## Task details
When you reach the line with "have h2 := mul_rotHpCoeff_one_le hy.le m" in the data below, begin printing lines exactly, and stop once the line with "set r := (max" has been printed.

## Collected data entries
# # # #
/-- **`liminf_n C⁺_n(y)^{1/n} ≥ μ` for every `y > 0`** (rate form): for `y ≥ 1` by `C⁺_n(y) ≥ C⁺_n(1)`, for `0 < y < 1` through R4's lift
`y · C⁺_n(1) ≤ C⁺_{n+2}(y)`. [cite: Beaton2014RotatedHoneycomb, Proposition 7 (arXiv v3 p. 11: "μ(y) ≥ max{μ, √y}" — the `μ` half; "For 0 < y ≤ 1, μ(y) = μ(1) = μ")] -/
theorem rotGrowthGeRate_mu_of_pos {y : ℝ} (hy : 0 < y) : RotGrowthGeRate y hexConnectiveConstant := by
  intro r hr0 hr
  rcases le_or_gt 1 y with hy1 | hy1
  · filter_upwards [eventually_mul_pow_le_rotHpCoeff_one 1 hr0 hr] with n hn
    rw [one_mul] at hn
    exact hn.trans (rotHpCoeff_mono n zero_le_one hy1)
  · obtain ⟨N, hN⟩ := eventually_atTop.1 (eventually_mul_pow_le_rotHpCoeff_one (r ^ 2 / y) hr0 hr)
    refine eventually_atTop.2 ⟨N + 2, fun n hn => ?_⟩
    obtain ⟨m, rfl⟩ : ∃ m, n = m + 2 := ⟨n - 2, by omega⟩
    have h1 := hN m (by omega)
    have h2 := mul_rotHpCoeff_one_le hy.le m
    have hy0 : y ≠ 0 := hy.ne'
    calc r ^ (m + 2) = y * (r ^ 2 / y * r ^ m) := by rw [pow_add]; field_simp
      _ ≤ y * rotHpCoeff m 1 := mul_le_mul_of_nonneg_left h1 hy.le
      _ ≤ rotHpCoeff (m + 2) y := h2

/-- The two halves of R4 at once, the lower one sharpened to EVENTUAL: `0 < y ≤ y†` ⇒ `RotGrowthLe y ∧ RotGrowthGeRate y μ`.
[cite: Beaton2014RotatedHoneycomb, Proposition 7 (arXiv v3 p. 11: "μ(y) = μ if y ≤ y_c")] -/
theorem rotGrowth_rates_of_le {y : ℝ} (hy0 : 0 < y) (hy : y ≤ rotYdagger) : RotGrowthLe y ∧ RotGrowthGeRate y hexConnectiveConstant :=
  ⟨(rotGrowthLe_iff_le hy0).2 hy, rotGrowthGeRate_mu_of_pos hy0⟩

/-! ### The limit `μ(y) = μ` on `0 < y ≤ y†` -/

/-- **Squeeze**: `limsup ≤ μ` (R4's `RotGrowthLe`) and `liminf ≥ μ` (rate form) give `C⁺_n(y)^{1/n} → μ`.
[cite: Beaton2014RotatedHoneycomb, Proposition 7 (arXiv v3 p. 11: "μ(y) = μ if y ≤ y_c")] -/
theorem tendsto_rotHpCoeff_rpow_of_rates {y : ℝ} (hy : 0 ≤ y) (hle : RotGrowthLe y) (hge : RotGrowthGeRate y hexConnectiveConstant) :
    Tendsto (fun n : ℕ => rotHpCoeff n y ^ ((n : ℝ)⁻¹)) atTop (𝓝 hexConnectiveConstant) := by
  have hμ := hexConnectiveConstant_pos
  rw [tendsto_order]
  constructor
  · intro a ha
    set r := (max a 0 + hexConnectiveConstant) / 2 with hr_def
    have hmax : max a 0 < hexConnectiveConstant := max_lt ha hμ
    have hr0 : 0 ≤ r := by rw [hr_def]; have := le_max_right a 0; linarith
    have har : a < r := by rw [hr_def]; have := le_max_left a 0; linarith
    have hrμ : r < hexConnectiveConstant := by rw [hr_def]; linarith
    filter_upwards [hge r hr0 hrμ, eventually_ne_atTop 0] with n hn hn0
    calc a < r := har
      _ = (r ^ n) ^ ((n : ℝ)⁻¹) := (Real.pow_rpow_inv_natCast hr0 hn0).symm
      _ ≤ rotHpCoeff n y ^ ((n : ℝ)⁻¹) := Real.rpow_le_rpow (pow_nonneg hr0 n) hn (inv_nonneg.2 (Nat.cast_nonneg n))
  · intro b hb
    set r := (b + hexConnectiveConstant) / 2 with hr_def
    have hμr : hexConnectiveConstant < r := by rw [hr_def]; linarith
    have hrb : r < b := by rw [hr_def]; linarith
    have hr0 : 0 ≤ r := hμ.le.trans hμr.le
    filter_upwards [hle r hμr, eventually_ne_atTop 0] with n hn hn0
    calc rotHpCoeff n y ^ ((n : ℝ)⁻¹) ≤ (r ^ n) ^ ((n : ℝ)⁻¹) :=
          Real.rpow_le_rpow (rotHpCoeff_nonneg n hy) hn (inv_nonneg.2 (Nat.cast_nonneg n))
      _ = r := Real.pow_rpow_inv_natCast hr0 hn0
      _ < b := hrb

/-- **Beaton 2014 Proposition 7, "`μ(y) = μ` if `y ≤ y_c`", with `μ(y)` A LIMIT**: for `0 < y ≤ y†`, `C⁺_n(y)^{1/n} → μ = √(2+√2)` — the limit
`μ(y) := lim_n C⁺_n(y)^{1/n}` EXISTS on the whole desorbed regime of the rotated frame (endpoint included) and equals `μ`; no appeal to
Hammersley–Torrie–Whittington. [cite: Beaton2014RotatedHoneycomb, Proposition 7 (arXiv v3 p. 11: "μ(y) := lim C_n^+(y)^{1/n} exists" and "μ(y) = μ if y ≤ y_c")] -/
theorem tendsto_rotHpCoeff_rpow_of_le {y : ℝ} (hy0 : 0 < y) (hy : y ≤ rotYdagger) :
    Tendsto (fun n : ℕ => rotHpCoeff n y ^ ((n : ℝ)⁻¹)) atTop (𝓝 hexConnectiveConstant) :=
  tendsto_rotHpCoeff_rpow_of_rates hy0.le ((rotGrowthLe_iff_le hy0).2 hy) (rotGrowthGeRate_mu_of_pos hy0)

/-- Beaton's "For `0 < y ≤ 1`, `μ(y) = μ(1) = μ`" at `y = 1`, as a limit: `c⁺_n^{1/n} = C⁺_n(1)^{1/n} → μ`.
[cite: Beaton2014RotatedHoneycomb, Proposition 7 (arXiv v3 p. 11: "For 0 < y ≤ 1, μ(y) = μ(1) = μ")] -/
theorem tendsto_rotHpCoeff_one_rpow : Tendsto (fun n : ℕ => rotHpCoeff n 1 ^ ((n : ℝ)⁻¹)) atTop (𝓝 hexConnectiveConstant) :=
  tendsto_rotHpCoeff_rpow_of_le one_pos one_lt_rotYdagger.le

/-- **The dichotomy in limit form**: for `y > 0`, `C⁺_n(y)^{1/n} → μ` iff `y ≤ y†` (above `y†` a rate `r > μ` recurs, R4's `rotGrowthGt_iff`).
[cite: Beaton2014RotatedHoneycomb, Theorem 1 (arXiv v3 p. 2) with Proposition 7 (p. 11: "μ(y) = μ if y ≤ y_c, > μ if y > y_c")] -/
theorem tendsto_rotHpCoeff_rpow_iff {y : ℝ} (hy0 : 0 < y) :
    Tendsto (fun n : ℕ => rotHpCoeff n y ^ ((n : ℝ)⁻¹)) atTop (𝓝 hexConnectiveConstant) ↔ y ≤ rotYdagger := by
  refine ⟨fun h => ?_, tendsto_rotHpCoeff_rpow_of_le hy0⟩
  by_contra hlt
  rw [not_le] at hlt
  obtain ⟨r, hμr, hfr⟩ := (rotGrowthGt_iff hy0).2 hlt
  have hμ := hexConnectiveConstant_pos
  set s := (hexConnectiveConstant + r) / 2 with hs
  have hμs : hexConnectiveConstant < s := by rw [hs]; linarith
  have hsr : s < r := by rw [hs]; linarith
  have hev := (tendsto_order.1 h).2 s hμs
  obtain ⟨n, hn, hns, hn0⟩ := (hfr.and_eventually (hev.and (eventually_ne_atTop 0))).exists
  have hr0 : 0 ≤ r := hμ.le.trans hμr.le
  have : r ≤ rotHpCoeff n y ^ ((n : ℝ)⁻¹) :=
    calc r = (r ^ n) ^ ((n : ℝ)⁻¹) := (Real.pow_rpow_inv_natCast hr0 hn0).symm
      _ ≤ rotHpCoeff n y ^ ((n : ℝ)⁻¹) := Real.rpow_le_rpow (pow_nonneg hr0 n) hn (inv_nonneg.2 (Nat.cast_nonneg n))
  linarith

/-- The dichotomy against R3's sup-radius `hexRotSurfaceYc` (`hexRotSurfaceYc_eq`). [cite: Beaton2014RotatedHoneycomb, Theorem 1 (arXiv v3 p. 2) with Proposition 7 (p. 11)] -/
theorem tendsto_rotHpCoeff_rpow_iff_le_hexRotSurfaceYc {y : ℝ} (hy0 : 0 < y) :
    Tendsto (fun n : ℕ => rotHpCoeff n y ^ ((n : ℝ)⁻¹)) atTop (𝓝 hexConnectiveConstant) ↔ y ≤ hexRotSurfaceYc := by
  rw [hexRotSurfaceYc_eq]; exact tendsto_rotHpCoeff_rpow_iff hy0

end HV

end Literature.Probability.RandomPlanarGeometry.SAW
# # # #
## The completed task
    have h2 := mul_rotHpCoeff_one_le hy.le m
    have hy0 : y ≠ 0 := hy.ne'
    calc r ^ (m + 2) = y * (r ^ 2 / y * r ^ m) := by rw [pow_add]; field_simp
      _ ≤ y * rotHpCoeff m 1 := mul_le_mul_of_nonneg_left h1 hy.le
      _ ≤ rotHpCoeff (m + 2) y := h2

/-- The two halves of R4 at once, the lower one sharpened to EVENTUAL: `0 < y ≤ y†` ⇒ `RotGrowthLe y ∧ RotGrowthGeRate y μ`.
[cite: Beaton2014RotatedHoneycomb, Proposition 7 (arXiv v3 p. 11: "μ(y) = μ if y ≤ y_c")] -/
theorem rotGrowth_rates_of_le {y : ℝ} (hy0 : 0 < y) (hy : y ≤ rotYdagger) : RotGrowthLe y ∧ RotGrowthGeRate y hexConnectiveConstant :=
  ⟨(rotGrowthLe_iff_le hy0).2 hy, rotGrowthGeRate_mu_of_pos hy0⟩

/-! ### The limit `μ(y) = μ` on `0 < y ≤ y†` -/

/-- **Squeeze**: `limsup ≤ μ` (R4's `RotGrowthLe`) and `liminf ≥ μ` (rate form) give `C⁺_n(y)^{1/n} → μ`.
[cite: Beaton2014RotatedHoneycomb, Proposition 7 (arXiv v3 p. 11: "μ(y) = μ if y ≤ y_c")] -/
theorem tendsto_rotHpCoeff_rpow_of_rates {y : ℝ} (hy : 0 ≤ y) (hle : RotGrowthLe y) (hge : RotGrowthGeRate y hexConnectiveConstant) :
    Tendsto (fun n : ℕ => rotHpCoeff n y ^ ((n : ℝ)⁻¹)) atTop (𝓝 hexConnectiveConstant) := by
  have hμ := hexConnectiveConstant_pos
  rw [tendsto_order]
  constructor
  · intro a ha
    set r := (max a 0 + hexConnectiveConstant) / 2 with hr_def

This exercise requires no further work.